- **Task goal**: Within the material below, locate the line with "HONEST FRAMING: abstract" and the line with "have h₂ : x₂", then return those two lines and all lines between them, exactly as written.
• • •
import Mathlib
import HarnessLib

/-!
# LINE (A) `product_plus_one` (crux `MatrixDescartes`, stmt-ValiantsHypothesis-18050, V1) — W-CB, brick E4a of the ORDER-6 ADDITIVE CERTIFICATE:
# the LOG-CURVATURE MARGIN SHELL («(log A)″ < (log G)″ ⇒ A − G has no three zeros») and the REPLICATOR BOUND for sums

Abstract engines (Mathlib only) for the in-ring lemma of memo `pub/val-lit/lmr/NOTE-p7g18-18050-LINEA-sixth-order-certificate.md` §6, in the θ-calculus of
✓ `…ThetaShell` / ✓ `…FarKneesMerge` (val-lit-p8 g17's `no_three_zeros_of_logConcave_sub_logConvex` is the margin-zero case `A·A₂ < A₁²`, `G₁² ≤ G·G₂`):

* ★ `no_three_zeros_of_logCurvature_margin` — `A, G > 0` on a window `(u,v)` (`0 ≤ u`) with θ-towers `θA = A₁, θA₁ = A₂`, `θG = G₁, θG₁ = G₂`; if
  `(A·A₂ − A₁²)·G² < (G·G₂ − G₁²)·A²` pointwise (i.e. `θ²log A < θ²log G`: the lobe is MORE log-concave than the background, with any signs), then `A = G` at no
  three points of the window (`log A − log G` is strictly θ-concave: Rolle twice).
* ★ `replicator_curvature_bound` — for finitely many positive `bⱼ` with `bⱼ·b″ⱼ − b′ⱼ² ≥ −κ·bⱼ²` each, the sum obeys `(Σb)(Σb″) − (Σb′)² ≥ −κ·(Σb)²`
  (`θ²log Σbⱼ ≥ minⱼ θ²log bⱼ`; Cauchy–Schwarz `(Σb′)² ≤ (Σb)(Σ b′²/b)`) — so a background assembled from pieces with log-curvature `≥ −κ` has log-curvature `≥ −κ`.

USE (memo §6, (RING-ISO)): on a ring interval of an isolated fast knee, `A = w·ℓ` (the knee's `L₃`-lobe, `θ²log ℓ ≤ −2.07ρ²`, located) and `G = Σ` of the other rows'
`L₃`-images (`θ²log ≥ −0.6ρ²` piecewise, located) ⇒ `L₃Φ = G − A` has ≤ 2 zeros there.  The per-row curvature bounds are one-variable polynomial inequalities in the
tower (NOT in this file).

HONEST FRAMING: abstract calculus/algebra; proves nothing about `WronskianBudgetK3` / `OneChangeFloorK3` / the stubs / 18050 / `MatrixDescartes` / B by itself;
`VP ≠ VNP` is NOT proved.  No definitions, no named facts, no sorry; Mathlib + HarnessLib only.
-/

set_option linter.dupNamespace false

namespace Summit.ValiantsHypothesis.ValiantsHypothesis.Theorems.LacunarySymmetroidMatrixDescartes

namespace ProductPlusOne

open Set Finset
open scoped BigOperators

/-! ### §1 The log-curvature margin shell -/

/-- ★ **LOG-CURVATURE MARGIN SHELL.**  `A, G > 0` on `(u,v)` (`0 ≤ u`) with θ-towers; if `(A·A₂ − A₁²)·G² < (G·G₂ − G₁²)·A²` on the window, then
`A = G` at no three points `x₁ < x₂ < x₃` of the window. [this file's theorem] -/
theorem no_three_zeros_of_logCurvature_margin {A A₁ A₂ G G₁ G₂ : ℝ → ℝ} {u v : ℝ} (hu : 0 ≤ u)
    (hA : ∀ x ∈ Ioo u v, HasDerivAt A (A₁ x / x) x) (hA₁ : ∀ x ∈ Ioo u v, HasDerivAt A₁ (A₂ x / x) x)
    (hG : ∀ x ∈ Ioo u v, HasDerivAt G (G₁ x / x) x) (hG₁ : ∀ x ∈ Ioo u v, HasDerivAt G₁ (G₂ x / x) x)
    (hApos : ∀ x ∈ Ioo u v, 0 < A x) (hGpos : ∀ x ∈ Ioo u v, 0 < G x)
    (hmargin : ∀ x ∈ Ioo u v, (A x * A₂ x - A₁ x ^ 2) * G x ^ 2 < (G x * G₂ x - G₁ x ^ 2) * A x ^ 2)
    {x₁ x₂ x₃ : ℝ} (h₁ : x₁ ∈ Ioo u v) (h₃ : x₃ ∈ Ioo u v) (h12 : x₁ < x₂) (h23 : x₂ < x₃)
    (hz₁ : A x₁ = G x₁) (hz₂ : A x₂ = G x₂) (hz₃ : A x₃ = G x₃) : False := by
  have h₂ : x₂ ∈ Ioo u v := ⟨h₁.1.trans h12, h23.trans h₃.2⟩
  have hpos : ∀ x ∈ Ioo u v, 0 < x := fun x hx => hu.trans_lt hx.1
  have hIc : (Ioo u v).OrdConnected := ordConnected_Ioo
  set h : ℝ → ℝ := fun x => Real.log (A x) - Real.log (G x) with hhdef
  set hθ : ℝ → ℝ := fun x => A₁ x / A x - G₁ x / G x with hhθdef
  have hh : ∀ x ∈ Ioo u v, HasDerivAt h (hθ x / x) x := by
    intro x hx
    have hx0 : x ≠ 0 := (hpos x hx).ne'
    have hA0 := (hApos x hx).ne'
    have hG0 := (hGpos x hx).ne'
    have := ((hA x hx).log hA0).sub ((hG x hx).log hG0)
    refine this.congr_deriv ?_
    simp only [hhθdef]
    field_simp
  set hθ' : ℝ → ℝ := fun x => ((A x * A₂ x - A₁ x ^ 2) / A x ^ 2 - (G x * G₂ x - G₁ x ^ 2) / G x ^ 2) / x with hhθ'def
  have hhθ : ∀ x ∈ Ioo u v, HasDerivAt hθ (hθ' x) x := by
    intro x hx
    have hx0 : x ≠ 0 := (hpos x hx).ne'
    have hA0 := (hApos x hx).ne'
    have hG0 := (hGpos x hx).ne'
    have := ((hA₁ x hx).div (hA x hx) hA0).sub ((hG₁ x hx).div (hG x hx) hG0)
    refine this.congr_deriv ?_
    simp only [hhθ'def]
    field_simp
  have hθ'_neg : ∀ x ∈ Ioo u v, hθ' x < 0 := by
    intro x hx
    have hxp := hpos x hx
    have hA' := hApos x hx
    have hG' := hGpos x hx
    have hA2 : 0 < A x ^ 2 := by positivity
    have hG2 : 0 < G x ^ 2 := by positivity
    have hlt : (A x * A₂ x - A₁ x ^ 2) / A x ^ 2 < (G x * G₂ x - G₁ x ^ 2) / G x ^ 2 := by
      rw [div_lt_div_iff₀ hA2 hG2]
      exact hmargin x hx
    simp only [hhθ'def]
    exact div_neg_of_neg_of_pos (by linarith) hxp
  have hz : ∀ x ∈ Ioo u v, A x = G x → h x = 0 := by
    intro x hx hAG
    simp only [hhdef, hAG, sub_self]
  have rolle1 : ∀ {p q : ℝ}, p ∈ Ioo u v → q ∈ Ioo u v → p < q → h p = 0 → h q = 0 → ∃ c ∈ Ioo p q, hθ c = 0 := by
    intro p q hp hq hpq hhp hhq
    have hsub : Icc p q ⊆ Ioo u v := hIc.out hp hq
    have hcont : ContinuousOn h (Icc p q) := fun t ht => (hh t (hsub ht)).continuousAt.continuousWithinAt
    obtain ⟨c, hc, hc'⟩ := exists_hasDerivAt_eq_zero hpq hcont (by rw [hhp, hhq])
      (fun t ht => hh t (hsub (Ioo_subset_Icc_self ht)))
    have hcI := hsub (Ioo_subset_Icc_self hc)
    exact ⟨c, hc, (div_eq_zero_iff.1 hc').resolve_right (hpos c hcI).ne'⟩
  obtain ⟨c₁, hc₁, hc₁'⟩ := rolle1 h₁ h₂ h12 (hz _ h₁ hz₁) (hz _ h₂ hz₂)
  obtain ⟨c₂, hc₂, hc₂'⟩ := rolle1 h₂ h₃ h23 (hz _ h₂ hz₂) (hz _ h₃ hz₃)
  have hc₁I : c₁ ∈ Ioo u v := ⟨h₁.1.trans hc₁.1, hc₁.2.trans h₂.2⟩
  have hc₂I : c₂ ∈ Ioo u v := ⟨h₂.1.trans hc₂.1, hc₂.2.trans h₃.2⟩
  have hc12 : c₁ < c₂ := hc₁.2.trans hc₂.1
  have hsub : Icc c₁ c₂ ⊆ Ioo u v := hIc.out hc₁I hc₂I
  have hcont : ContinuousOn hθ (Icc c₁ c₂) := fun t ht => (hhθ t (hsub ht)).continuousAt.continuousWithinAt
  obtain ⟨c, hc, hc'⟩ := exists_hasDerivAt_eq_zero hc12 hcont (by rw [hc₁', hc₂'])
    (fun t ht => hhθ t (hsub (Ioo_subset_Icc_self ht)))
  have hcI := hsub (Ioo_subset_Icc_self hc)
  exact absurd hc' (hθ'_neg c hcI).ne

/-- **Weighted form**: the same with `A = w·L`, `w > 0` (a knee of multiplicity `w`): the margin hypothesis is weight-free. [this file's theorem] -/
theorem no_three_zeros_of_logCurvature_margin_smul {L L₁ L₂ G G₁ G₂ : ℝ → ℝ} {u v w : ℝ} (hu : 0 ≤ u) (hw : 0 < w)
    (hL : ∀ x ∈ Ioo u v, HasDerivAt L (L₁ x / x) x) (hL₁ : ∀ x ∈ Ioo u v, HasDerivAt L₁ (L₂ x / x) x)
    (hG : ∀ x ∈ Ioo u v, HasDerivAt G (G₁ x / x) x) (hG₁ : ∀ x ∈ Ioo u v, HasDerivAt G₁ (G₂ x / x) x)
    (hLpos : ∀ x ∈ Ioo u v, 0 < L x) (hGpos : ∀ x ∈ Ioo u v, 0 < G x)
    (hmargin : ∀ x ∈ Ioo u v, (L x * L₂ x - L₁ x ^ 2) * G x ^ 2 < (G x * G₂ x - G₁ x ^ 2) * L x ^ 2)
    {x₁ x₂ x₃ : ℝ} (h₁ : x₁ ∈ Ioo u v) (h₃ : x₃ ∈ Ioo u v) (h12 : x₁ < x₂) (h23 : x₂ < x₃)
    (hz₁ : w * L x₁ = G x₁) (hz₂ : w * L x₂ = G x₂) (hz₃ : w * L x₃ = G x₃) : False := by
  refine no_three_zeros_of_logCurvature_margin (A := fun x => w * L x) (A₁ := fun x => w * L₁ x) (A₂ := fun x => w * L₂ x) hu
    (fun x hx => by simpa [mul_div_assoc] using (hL x hx).const_mul w)
    (fun x hx => by simpa [mul_div_assoc] using (hL₁ x hx).const_mul w) hG hG₁
    (fun x hx => mul_pos hw (hLpos x hx)) hGpos (fun x hx => ?_) h₁ h₃ h12 h23 hz₁ hz₂ hz₃
  have h := hmargin x hx
  have hw2 : 0 < w ^ 2 := by positivity
  have : (w * L x * (w * L₂ x) - (w * L₁ x) ^ 2) * G x ^ 2 = w ^ 2 * ((L x * L₂ x - L₁ x ^ 2) * G x ^ 2) := by ring
  have : (G x * G₂ x - G₁ x ^ 2) * (w * L x) ^ 2 = w ^ 2 * ((G x * G₂ x - G₁ x ^ 2) * L x ^ 2) := by ring
  nlinarith [mul_lt_mul_of_pos_left h hw2]

/-! ### §2 The replicator bound for sums -/

/-- **Cauchy–Schwarz in Sedrakyan form**: for positive weights `bⱼ`, `(Σ b′ⱼ)² ≤ (Σ bⱼ)·(Σ b′ⱼ²/bⱼ)`. [folklore] -/
theorem sq_sum_le_sum_mul_sum_sq_div {ι : Type*} (s : Finset ι) (b b' : ι → ℝ) (hb : ∀ j ∈ s, 0 < b j) :
    (∑ j ∈ s, b' j) ^ 2 ≤ (∑ j ∈ s, b j) * ∑ j ∈ s, b' j ^ 2 / b j := by
  have h := Finset.sum_mul_sq_le_sq_mul_sq s (fun j => Real.sqrt (b j)) (fun j => b' j / Real.sqrt (b j))
  have h1 : ∀ j ∈ s, Real.sqrt (b j) * (b' j / Real.sqrt (b j)) = b' j := by
    intro j hj
    have hs : Real.sqrt (b j) ≠ 0 := (Real.sqrt_pos.2 (hb j hj)).ne'
    field_simp
  have h2 : ∀ j ∈ s, Real.sqrt (b j) ^ 2 = b j := fun j hj => Real.sq_sqrt (hb j hj).le
  have h3 : ∀ j ∈ s, (b' j / Real.sqrt (b j)) ^ 2 = b' j ^ 2 / b j := by
    intro j hj
    rw [div_pow, Real.sq_sqrt (hb j hj).le]
  rw [Finset.sum_congr rfl h1, Finset.sum_congr rfl h2, Finset.sum_congr rfl h3] at h
  exact h

/-- ★ **REPLICATOR CURVATURE BOUND.**  Positive pieces `bⱼ` with `bⱼ·b″ⱼ − b′ⱼ² ≥ −κ·bⱼ²` (each piece has θ²log ≥ −κ) sum to a function with
`(Σb)(Σb″) − (Σb′)² ≥ −κ(Σb)²`. [this file's theorem] -/
theorem replicator_curvature_bound {ι : Type*} (s : Finset ι) (b b' b'' : ι → ℝ) (κ : ℝ) (hb : ∀ j ∈ s, 0 < b j)
    (hcurv : ∀ j ∈ s, -κ * b j ^ 2 ≤ b j * b'' j - b' j ^ 2) :
    -κ * (∑ j ∈ s, b j) ^ 2 ≤ (∑ j ∈ s, b j) * (∑ j ∈ s, b'' j) - (∑ j ∈ s, b' j) ^ 2 := by
  have hS : 0 ≤ ∑ j ∈ s, b j := Finset.sum_nonneg fun j hj => (hb j hj).le
  -- termwise: b″ⱼ ≥ b′ⱼ²/bⱼ − κ bⱼ
  have hterm : ∀ j ∈ s, b' j ^ 2 / b j - κ * b j ≤ b'' j := by
    intro j hj
    have hbj := hb j hj
    rw [div_sub' (hbj.ne'), div_le_iff₀ hbj]
    nlinarith [hcurv j hj]
  have hsum : ∑ j ∈ s, (b' j ^ 2 / b j - κ * b j) ≤ ∑ j ∈ s, b'' j := Finset.sum_le_sum hterm
  rw [Finset.sum_sub_distrib, ← Finset.mul_sum] at hsum
  have hcs := sq_sum_le_sum_mul_sum_sq_div s b b' hb
  have hmul := mul_le_mul_of_nonneg_left hsum hS
  nlinarith [hmul, hcs]

end ProductPlusOne

end Summit.ValiantsHypothesis.ValiantsHypothesis.Theorems.LacunarySymmetroidMatrixDescartes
• • •
- **Solved problem**:
HONEST FRAMING: abstract calculus/algebra; proves nothing about `WronskianBudgetK3` / `OneChangeFloorK3` / the stubs / 18050 / `MatrixDescartes` / B by itself;
`VP ≠ VNP` is NOT proved.  No definitions, no named facts, no sorry; Mathlib + HarnessLib only.
-/

set_option linter.dupNamespace false

namespace Summit.ValiantsHypothesis.ValiantsHypothesis.Theorems.LacunarySymmetroidMatrixDescartes

namespace ProductPlusOne

open Set Finset
open scoped BigOperators

/-! ### §1 The log-curvature margin shell -/

/-- ★ **LOG-CURVATURE MARGIN SHELL.**  `A, G > 0` on `(u,v)` (`0 ≤ u`) with θ-towers; if `(A·A₂ − A₁²)·G² < (G·G₂ − G₁²)·A²` on the window, then
`A = G` at no three points `x₁ < x₂ < x₃` of the window. [this file's theorem] -/
theorem no_three_zeros_of_logCurvature_margin {A A₁ A₂ G G₁ G₂ : ℝ → ℝ} {u v : ℝ} (hu : 0 ≤ u)
    (hA : ∀ x ∈ Ioo u v, HasDerivAt A (A₁ x / x) x) (hA₁ : ∀ x ∈ Ioo u v, HasDerivAt A₁ (A₂ x / x) x)
    (hG : ∀ x ∈ Ioo u v, HasDerivAt G (G₁ x / x) x) (hG₁ : ∀ x ∈ Ioo u v, HasDerivAt G₁ (G₂ x / x) x)
    (hApos : ∀ x ∈ Ioo u v, 0 < A x) (hGpos : ∀ x ∈ Ioo u v, 0 < G x)
    (hmargin : ∀ x ∈ Ioo u v, (A x * A₂ x - A₁ x ^ 2) * G x ^ 2 < (G x * G₂ x - G₁ x ^ 2) * A x ^ 2)
    {x₁ x₂ x₃ : ℝ} (h₁ : x₁ ∈ Ioo u v) (h₃ : x₃ ∈ Ioo u v) (h12 : x₁ < x₂) (h23 : x₂ < x₃)
    (hz₁ : A x₁ = G x₁) (hz₂ : A x₂ = G x₂) (hz₃ : A x₃ = G x₃) : False := by
  have h₂ : x₂ ∈ Ioo u v := ⟨h₁.1.trans h12, h23.trans h₃.2⟩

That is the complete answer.